Movie Review Friday: Back to the Garden
Escape to the movies with one of our Movie Review Friday selections. Each week we review a film with an environmental theme. Seen a good eco-flick lately? Send us a short review and look for it in the next Movie Review Friday.
Back to the Garden (2009)
In 1988, a young Seattle filmmaker took a road trip. In Eastern Washington’s backcountry, he found what seemed like a nearly extinct breed: flower children.

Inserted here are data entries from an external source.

import Summits.Ventures.LatticeQCDFlow.Scaling.BooleanStarSmallPoolLaw
import Summits.Ventures.LatticeQCDFlow.Scaling.BooleanStarMacroscopicPoolLaw

/-!
HONEST FRAMING: exact (Metropolis-corrected) sampling algorithms for lattice gauge theory; figures
of merit are autocorrelation/cost numbers at stated couplings and volumes; no continuum-physics
claim.

# BooleanStarLawFreeOrder — OPEN-MATH ITEM 1 (ii) FOR THE HOMOGENEOUS BOOLEAN STAR, CLOSED: FOR EVERY LAW, EVERY `K` AND EVERY `t/h`,
# `t_mix(ε) ≤ ⌈(4/(hρ))·log((3eK+1)/ε)⌉`, `ρ = (1/192)·p·(t/K)/(h+2t)`, `p = μ_0(b) + μ_0(b̄)·rr` — THE CONJECTURED LAW-FREE ORDER
# `K/(p·min{t,h})·log(K/ε)` UP TO AN ABSOLUTE CONSTANT, WITH NO HYPOTHESIS BEYOND THE MODEL (lean-2 GEN-33, ours)

Venture-side (OURS).  Cell `lqcd-flow` (pub-lqcd), unit `pub-lqcd-lean-2-g33`, 2026-08-29.  Chapter T, file 4: the three one-dimensional legs of this chapter combined
through S11 `boolStar_mixingTime_le_of_oneCopyDrift_int`.  Homogeneous Boolean star = the map-assisted tempering hub `t·GSw + (1−t)·Π_w^M` of chapter P with a
persistent hub (exact redraws, weight `w_0`), `K` idle cold levels of one common law `μ_1`, identity maps, a uniform entry list, Boolean contents; `b` the content the
cold law likes (`μ_0(b)μ_1(b̄) ≤ μ_0(b̄)μ_1(b)`), `rr = μ_0(b)μ_1(b̄)/(μ_0(b̄)μ_1(b)) ∈ [0,1]` the acceptance of the disliked move, `p = μ_0(b) + μ_0(b̄)rr` the hub
domination constant, `h = (1−t)w_0`.

* **`boolStar_mixingTime_le_lawFree`** (and `…'` with the constant pulled out, `halfBoolStar_mixingTime_le_lawFree` the half-swap card `⌈(4608K/p)·log((3eK+1)/ε)⌉₊`) —
  **`t_mix(ε) ≤ ⌈(4/(hρ))·log((3eK+1)/ε)⌉₊`, `ρ = p·(t/K)/(192(h+2t))`**, for every law, `K ≥ 1`, `0 < t < 1`, `w_0 > 0`,
  `ε > 0`.  Proof: three regimes, one potential each, all at the common rate `ρ` (the drift inequality is monotone in the rate):
  - `rr ≥ μ_0(b)` (weak drift): `φ ≡ 0`, rate `c(ph + rr t)/(h+2t)² ≥ pc/(4(h+2t))` since `p ≤ 2rr` (T0 `oneCopyDrift_zero`);
  - `μ_0(b̄)rrK ≤ μ_0(b)/2` (small pool): `φ = max{x,0}`, rate `μ_0(b)c/(2(h+2t)) ≥ pc/(3(h+2t))` since `p ≤ 3μ_0(b)/2` (T0 `oneCopyDrift_smallPool`);
  - `rr ≤ μ_0(b)`, `μ_0(b̄)rrK ≥ μ_0(b)/2` (macroscopic pool): the relative-drift potential of T1, rate `μ_0(b)c/(96(h+2t)) ≥ pc/(192(h+2t))` since `p ≤ 2μ_0(b)`
    (T3 `oneCopyDrift_macroPool`).

So `hρ = (1/192)·p·min{t,h}/K·(h·max{…})`-free: `1/(hρ) = 192K(h+2t)/(p·h·t) ≤ 576·K/(p·min{t,h})`, i.e. **`t_mix(ε) = O((K/(p·min{t,h}))·log(K/ε))` uniformly in
the laws** — the conjectured order of OPEN-MATH-chapterM item 1 (ii) (lean-2/OPEN-MATH-chapterM.md), matching the two-sided `Θ((K/p)·log K)` of chapter O on the
witness family up to the absolute constant; no `|S|`, no least mass, no regime.  What this does NOT say: the constant `192` is an artefact of the crude closed-form
bounds (toy value of the same certificate `κ ≈ 0.75`, i.e. `≈ 1/1.3`, work-gen33/numerics; NOTHING CLAIMED); `q ≥ 3` contents, moving cold levels, sectors (items
(i), (iii), (iv)) are untouched by this file.
NOT CLAIMED: anything measured; optimal constants.  Literature grade (cell rule): OWN, elementary; nothing cited as a fact; no new bib keys.
-/

noncomputable section

namespace Summit.Ventures.LatticeQCDFlow.Scaling

section Law
open Finset Function Matrix
open Literature.Probability.MarkovChains

variable {K m : ℕ} {μ : Fin (K + 1) → Bool → ℝ} {M : Fin (K + 1) → Bool → Bool → ℝ} {w : Fin (K + 1) → ℝ} {t : ℝ}
variable (κ : Fin m → Fin K)

/-- **THE COLD-START LAW OF THE HOMOGENEOUS BOOLEAN STAR, EVERY LAW, EVERY `K`, EVERY `t/h` — OPEN-MATH ITEM 1 (ii) CLOSED FOR `q = 2`.**  Homogeneous Boolean
star (`m ≥ 1` uniform entries, `0 < t < 1`, `w_0 > 0`, positive laws, idle cold levels of one common law, exact hot redraws), liked content `b`
(`μ_0(b)μ_1(b̄) ≤ μ_0(b̄)μ_1(b)`), `rr = μ_0(b)μ_1(b̄)/(μ_0(b̄)μ_1(b))`, `p = μ_0(b) + μ_0(b̄)rr`, `h = (1−t)w_0`:
**`t_mix(ε) ≤ ⌈(4/(hρ))·log((3eK+1)/ε)⌉₊` with `ρ = p·(t/K)/(192(h + 2t))`** — `O((K/(p·min{t,h}))·log(K/ε))`, the conjectured law-free order, with no hypothesis
beyond the model.  Three regimes (`rr ≥ μ_0(b)` ∕ small pool ∕ macroscopic pool), one potential each (T0, T0, T3), at the common rate `ρ`. [ours] -/
theorem boolStar_mixingTime_le_lawFree (hm : 1 ≤ m) (ht0 : 0 < t) (ht1 : t < 1) (hw0 : ∀ k, 0 ≤ w k) (hw00 : 0 < w 0)
    (hw1 : ∑ k, w k = 1) (hμ : ∀ k x, 0 < μ k x) (hμ1 : ∀ k, ∑ u, μ k u = 1) (hM0 : ∀ u v, M 0 u v = μ 0 v)
    (hidle : ∀ i : Fin K, ∀ u v, M i.succ u v = if v = u then 1 else 0) (hhom : ∀ i : Fin K, μ i.succ = μ 1)
    {c0 : ℕ} (hunif : ∀ i : Fin K, (univ.filter fun r : Fin m => κ r = i).card = c0)
    {b : Bool} (hb : μ 0 b * μ 1 (!b) ≤ μ 0 (!b) * μ 1 b)
    {ε : ℝ} (hε : 0 < ε) :
    mixingTime (fun y z : Fin (K + 1) → Bool =>
        t * ptGraphSwap μ (fun r : Fin m => (((0 : Fin (K + 1)), (κ r).succ) : Fin (K + 1) × Fin (K + 1))) (fun _ : Fin m => Equiv.refl Bool) y z
          + (1 - t) * prodKernel w M y z) (tensorFun μ) ε
      ≤ ⌈1 / ((1 - t) * w 0 * ((μ 0 b + μ 0 (!b) * (μ 0 b * μ 1 (!b) / (μ 0 (!b) * μ 1 b))) * (t / K) / (192 * ((1 - t) * w 0 + 2 * t))) / 4)
          * Real.log ((Real.exp 1 * (K + 2 * K) + 1) / ε)⌉₊ := by
  let rr : ℝ := μ 0 b * μ 1 (!b) / (μ 0 (!b) * μ 1 b)
  let πb : ℝ → ℝ := fun B => t / K * B / ((1 - t) * w 0 + t / K * B + t / K * rr * (K - B + 1))
  let πb' : ℝ → ℝ := fun B => t / K * (K - B) * rr / ((1 - t) * w 0 + t / K * (K - B) * rr + t / K * (B + 1))
  have hmK : (m : ℝ) = c0 * K := uniformList_card κ hunif
  have hK1n : 1 ≤ K := by
    have hK0 : K ≠ 0 := by
      intro h0; have : (m : ℝ) = 0 := by rw [hmK, h0]; simp
      exact absurd (by exact_mod_cast this : m = 0) (by omega)
    exact Nat.one_le_iff_ne_zero.mpr hK0
  have hK1 : (1 : ℝ) ≤ K := by exact_mod_cast hK1n
  obtain ⟨-, hrr0, hrr1⟩ := boolStar_acc_disliked (acc := fun u v => min 1 (μ 0 v * μ 1 u / (μ 0 u * μ 1 v))) hμ (fun u v => rfl) hb (rr := rr) rfl
  have hh0 : 0 < (1 - t) * w 0 := mul_pos (by linarith) hw00
  have hc0 : 0 < t / K := div_pos ht0 (by linarith)
  have hct : t / K ≤ t := div_le_self ht0.le hK1
  have htK : t = t / K * K := by field_simp
  have hsum : μ 0 b + μ 0 (!b) = 1 := by
    have := hμ1 0; rw [Fintype.sum_bool] at this; cases b <;> simp <;> linarith
  have hμb := hμ 0 b
  have hμb' := hμ 0 (!b)
  have hS : 0 < (1 - t) * w 0 + 2 * t := by linarith
  -- the common rate `ρ = p·c/(192(h+2t))`
  have hp : 0 < μ 0 b + μ 0 (!b) * rr := by have := mul_nonneg hμb'.le hrr0; linarith
  have hp1 : μ 0 b + μ 0 (!b) * rr ≤ 1 := by have := mul_le_mul_of_nonneg_left hrr1 hμb'.le; linarith
  have hρ0 : 0 < (μ 0 b + μ 0 (!b) * rr) * (t / K) / (192 * ((1 - t) * w 0 + 2 * t)) := div_pos (mul_pos hp hc0) (by linarith)
  have hρ1 : (μ 0 b + μ 0 (!b) * rr) * (t / K) / (192 * ((1 - t) * w 0 + 2 * t)) ≤ 1 := by
    rw [div_le_one (by linarith)]
    have : (μ 0 b + μ 0 (!b) * rr) * (t / K) ≤ 1 * t := mul_le_mul hp1 hct hc0.le (by norm_num)
    linarith
  -- comparison of rates: `ρ ≤ ρ'` whenever `a·192 ≥ p·k` for `ρ' = a·c/(k(h+2t))`
  have cmp : ∀ a k : ℝ, 0 < k → (μ 0 b + μ 0 (!b) * rr) * k ≤ 192 * a →
      (μ 0 b + μ 0 (!b) * rr) * (t / K) / (192 * ((1 - t) * w 0 + 2 * t)) ≤ a * (t / K) / (k * ((1 - t) * w 0 + 2 * t)) := by
    intro a k hk hak
    rw [div_le_div_iff₀ (by positivity) (by positivity)]
    have := mul_le_mul_of_nonneg_right hak (mul_pos hc0 hS).le
    linarith
  -- weakening of a drift inequality to the common rate
  have weaken : ∀ {ρ' : ℝ} {φ : ℝ → ℝ}, (μ 0 b + μ 0 (!b) * rr) * (t / K) / (192 * ((1 - t) * w 0 + 2 * t)) ≤ ρ' → (∀ n : ℤ, 0 ≤ φ n) →
      (∀ B₁ B₂ : ℕ, B₁ + 1 ≤ B₂ → B₂ ≤ K →
        ρ' * ((B₂ : ℝ) - B₁ + φ B₁ + φ B₂) ≤ μ 0 b * (πb B₂ - πb B₁) + μ 0 (!b) * (πb' B₁ - πb' B₂)
          + (μ 0 b * πb B₁ * (φ B₁ - φ (B₁ - 1)) - μ 0 (!b) * πb' B₁ * (φ (B₁ + 1) - φ B₁))
          + (μ 0 b * πb B₂ * (φ B₂ - φ (B₂ - 1)) - μ 0 (!b) * πb' B₂ * (φ (B₂ + 1) - φ B₂))) →
      ∀ B₁ B₂ : ℕ, B₁ + 1 ≤ B₂ → B₂ ≤ K →
        (μ 0 b + μ 0 (!b) * rr) * (t / K) / (192 * ((1 - t) * w 0 + 2 * t)) * ((B₂ : ℝ) - B₁ + φ B₁ + φ B₂)
          ≤ μ 0 b * (πb B₂ - πb B₁) + μ 0 (!b) * (πb' B₁ - πb' B₂)
          + (μ 0 b * πb B₁ * (φ B₁ - φ (B₁ - 1)) - μ 0 (!b) * πb' B₁ * (φ (B₁ + 1) - φ B₁))
          + (μ 0 b * πb B₂ * (φ B₂ - φ (B₂ - 1)) - μ 0 (!b) * πb' B₂ * (φ (B₂ + 1) - φ B₂)) := by
    intro ρ' φ hle hφ0 h B₁ B₂ h12 h2K
    have hX : 0 ≤ (B₂ : ℝ) - B₁ + φ B₁ + φ B₂ := by
      have a1 := hφ0 B₁; have a2 := hφ0 B₂; push_cast at a1 a2
      have : (B₁ : ℝ) + 1 ≤ B₂ := by exact_mod_cast h12
      linarith
    exact le_trans (mul_le_mul_of_nonneg_right hle hX) (h B₁ B₂ h12 h2K)
  -- the three legs
  have legs : ∃ φ : ℝ → ℝ, (∀ n : ℤ, 0 ≤ φ n) ∧ (∀ n n' : ℤ, |φ n - φ n'| ≤ |(n : ℝ) - n'|) ∧ (∀ n : ℕ, n ≤ K → φ n ≤ (K : ℝ)) ∧
      ∀ B₁ B₂ : ℕ, B₁ + 1 ≤ B₂ → B₂ ≤ K →
        (μ 0 b + μ 0 (!b) * rr) * (t / K) / (192 * ((1 - t) * w 0 + 2 * t)) * ((B₂ : ℝ) - B₁ + φ B₁ + φ B₂)
          ≤ μ 0 b * (πb B₂ - πb B₁) + μ 0 (!b) * (πb' B₁ - πb' B₂)
          + (μ 0 b * πb B₁ * (φ B₁ - φ (B₁ - 1)) - μ 0 (!b) * πb' B₁ * (φ (B₁ + 1) - φ B₁))
          + (μ 0 b * πb B₂ * (φ B₂ - φ (B₂ - 1)) - μ 0 (!b) * πb' B₂ * (φ (B₂ + 1) - φ B₂)) := by
    by_cases hsmall : μ 0 (!b) * rr * K ≤ μ 0 b / 2
    · ---------------------------------------------------------------- small pool: `φ = max{x,0}`, rate `μ c/(2(h+2t))`
      have hφ0 : ∀ n : ℤ, 0 ≤ max (n : ℝ) 0 := fun n => le_max_right _ _
      refine ⟨fun x => max x 0, hφ0, fun n n' => abs_max_sub_max_le_abs _ _ 0, fun n hn => ?_, ?_⟩
      · show max (n : ℝ) 0 ≤ K
        rw [max_eq_left (Nat.cast_nonneg _)]; exact_mod_cast hn
      have hle : (μ 0 b + μ 0 (!b) * rr) * (t / K) / (192 * ((1 - t) * w 0 + 2 * t)) ≤ μ 0 b * (t / K) / (2 * ((1 - t) * w 0 + 2 * t)) := by
        apply cmp _ _ (by norm_num)
        -- `μ̄ rr ≤ μ̄ rr K ≤ μ/2`, so `p ≤ 3μ/2`
        have : μ 0 (!b) * rr ≤ μ 0 (!b) * rr * K := by
          have := mul_le_mul_of_nonneg_left hK1 (mul_nonneg hμb'.le hrr0); linarith
        linarith
      exact weaken (φ := fun x => max x 0) hle hφ0 (fun B₁ B₂ h12 h2K => oneCopyDrift_smallPool (φ := fun x => max x 0) hh0 hc0 hct htK hrr0 hrr1 hμb.le hμb'.le hsmall
        (fun B => rfl) (fun B => rfl) (fun x => rfl) rfl B₁ B₂ h12 (by exact_mod_cast h2K))
    · have hpool : μ 0 b / 2 ≤ μ 0 (!b) * rr * K := by linarith
      by_cases hrrμ : rr ≤ μ 0 b
      · -------------------------------------------------------------- macroscopic pool: the relative-drift potential, rate `μ c/(96(h+2t))`
        obtain ⟨φ, hφ0, hφ, hφm, h1D⟩ := oneCopyDrift_macroPool (πb := πb) (πb' := πb') hh0 hc0 hct htK hK1n hrr0 hrr1 hμb hμb'.le hsum hrrμ hpool
          (fun B => rfl) (fun B => rfl)
        refine ⟨φ, hφ0, hφ, hφm, ?_⟩
        have hle : (μ 0 b + μ 0 (!b) * rr) * (t / K) / (192 * ((1 - t) * w 0 + 2 * t)) ≤ μ 0 b * (t / K) / (96 * ((1 - t) * w 0 + 2 * t)) := by
          apply cmp _ _ (by norm_num)
          have : μ 0 (!b) * rr ≤ μ 0 b := by have := mul_le_mul_of_nonneg_left hrrμ hμb'.le; nlinarith
          linarith
        exact weaken (φ := φ) hle hφ0 h1D
      · -------------------------------------------------------------- weak drift `rr > μ`: `φ ≡ 0`, rate `c(ph + rr t)/(h+2t)²`
        have hrrμ' : μ 0 b ≤ rr := by linarith
        have hφ0 : ∀ n : ℤ, (0 : ℝ) ≤ 0 := fun n => le_rfl
        refine ⟨fun _ => 0, hφ0, fun n n' => by simp, fun n hn => by positivity, ?_⟩
        have hle : (μ 0 b + μ 0 (!b) * rr) * (t / K) / (192 * ((1 - t) * w 0 + 2 * t))
            ≤ (t / K) * (μ 0 b * ((1 - t) * w 0 + rr * t) + μ 0 (!b) * rr * ((1 - t) * w 0 + t)) / ((1 - t) * w 0 + 2 * t) ^ 2 := by
          rw [div_le_div_iff₀ (by positivity) (by positivity)]
          -- `p(h+2t) ≤ 192(ph + rr t)` since `p ≤ 2rr`
          have e1 : μ 0 b * rr * t + μ 0 (!b) * rr * t = rr * t := by rw [← add_mul, ← add_mul, hsum, one_mul]
          have p2 : (μ 0 b + μ 0 (!b) * rr) * t ≤ 96 * (rr * t) := by
            have : μ 0 b + μ 0 (!b) * rr ≤ 96 * rr := by
              have := mul_le_mul_of_nonneg_left hrr1 hμb'.le; nlinarith
            exact le_trans (mul_le_mul_of_nonneg_right this ht0.le) (by linarith)
          have key : (μ 0 b + μ 0 (!b) * rr) * ((1 - t) * w 0 + 2 * t)
              ≤ 192 * (μ 0 b * ((1 - t) * w 0 + rr * t) + μ 0 (!b) * rr * ((1 - t) * w 0 + t)) := by
            have : 0 ≤ (μ 0 b + μ 0 (!b) * rr) * ((1 - t) * w 0) := by positivity
            nlinarith [e1, p2, this, mul_nonneg hμb'.le hrr0, hh0.le]
          have := mul_le_mul_of_nonneg_left key (mul_pos hc0 hS).le
          nlinarith [this]
        exact weaken (φ := fun _ => 0) hle hφ0 (fun B₁ B₂ h12 h2K => oneCopyDrift_zero (φ := fun _ => 0) hh0 hc0 hct htK hrr0 hrr1 hμb.le hμb'.le
          (fun B => rfl) (fun B => rfl) (fun x => rfl) rfl B₁ B₂ h12 (by exact_mod_cast h2K))
  obtain ⟨φ, hφ0, hφ, hφm, h1D⟩ := legs
  exact boolStar_mixingTime_le_of_oneCopyDrift_int κ hm ht0 ht1 hw0 hw00 hw1 hμ hμ1 hM0 hidle hhom hunif hb (rr := rr) rfl hφ0 hφ hφm
    (πb := πb) (πb' := πb') (fun B => rfl) (fun B => rfl) hρ0 hρ1 h1D hε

Director Kevin Tomlinson had wandered into a convening of the group Healing Gathering. Twenty years after Woodstock, here was a community of people dedicated to living off the grid, growing their own food, and pursuing values that had little to do with money. They were blissed out, and Tomlinson was smitten. But when he screened the footage with friends back in 1988, it seemed cliché and strangely out of sync. So the idyllic scenes languished in boxes in Tomlinson’s basement. Even though he wasn’t sure where to go with the film, he couldn’t quite let go of the ephemeral images he captured on those sunny, pastoral slopes.
In 2005, contemplating a new project with producer Judy Kaplan, the two revisited the footage and decided to try to find some of Healing Gathering's original members. They wanted to learn what had happened to these hard-core hippies so dedicated that their ethos survived even during the indulgent 1980s. Their message now seemed prescient — the notion of reduced consumerism and investing in a grassroots, holistic lifestyle was top of mind. Did these “hippie” values stand the test of time, or did they just fold right back into the cultural fabric?
This 70-minute documentary is more than just magic buses and teepees in meadows. It is a heartfelt and poignant examination of past values that are relevant to present needs. It is about where these lives went and what we may each take “back to the garden.”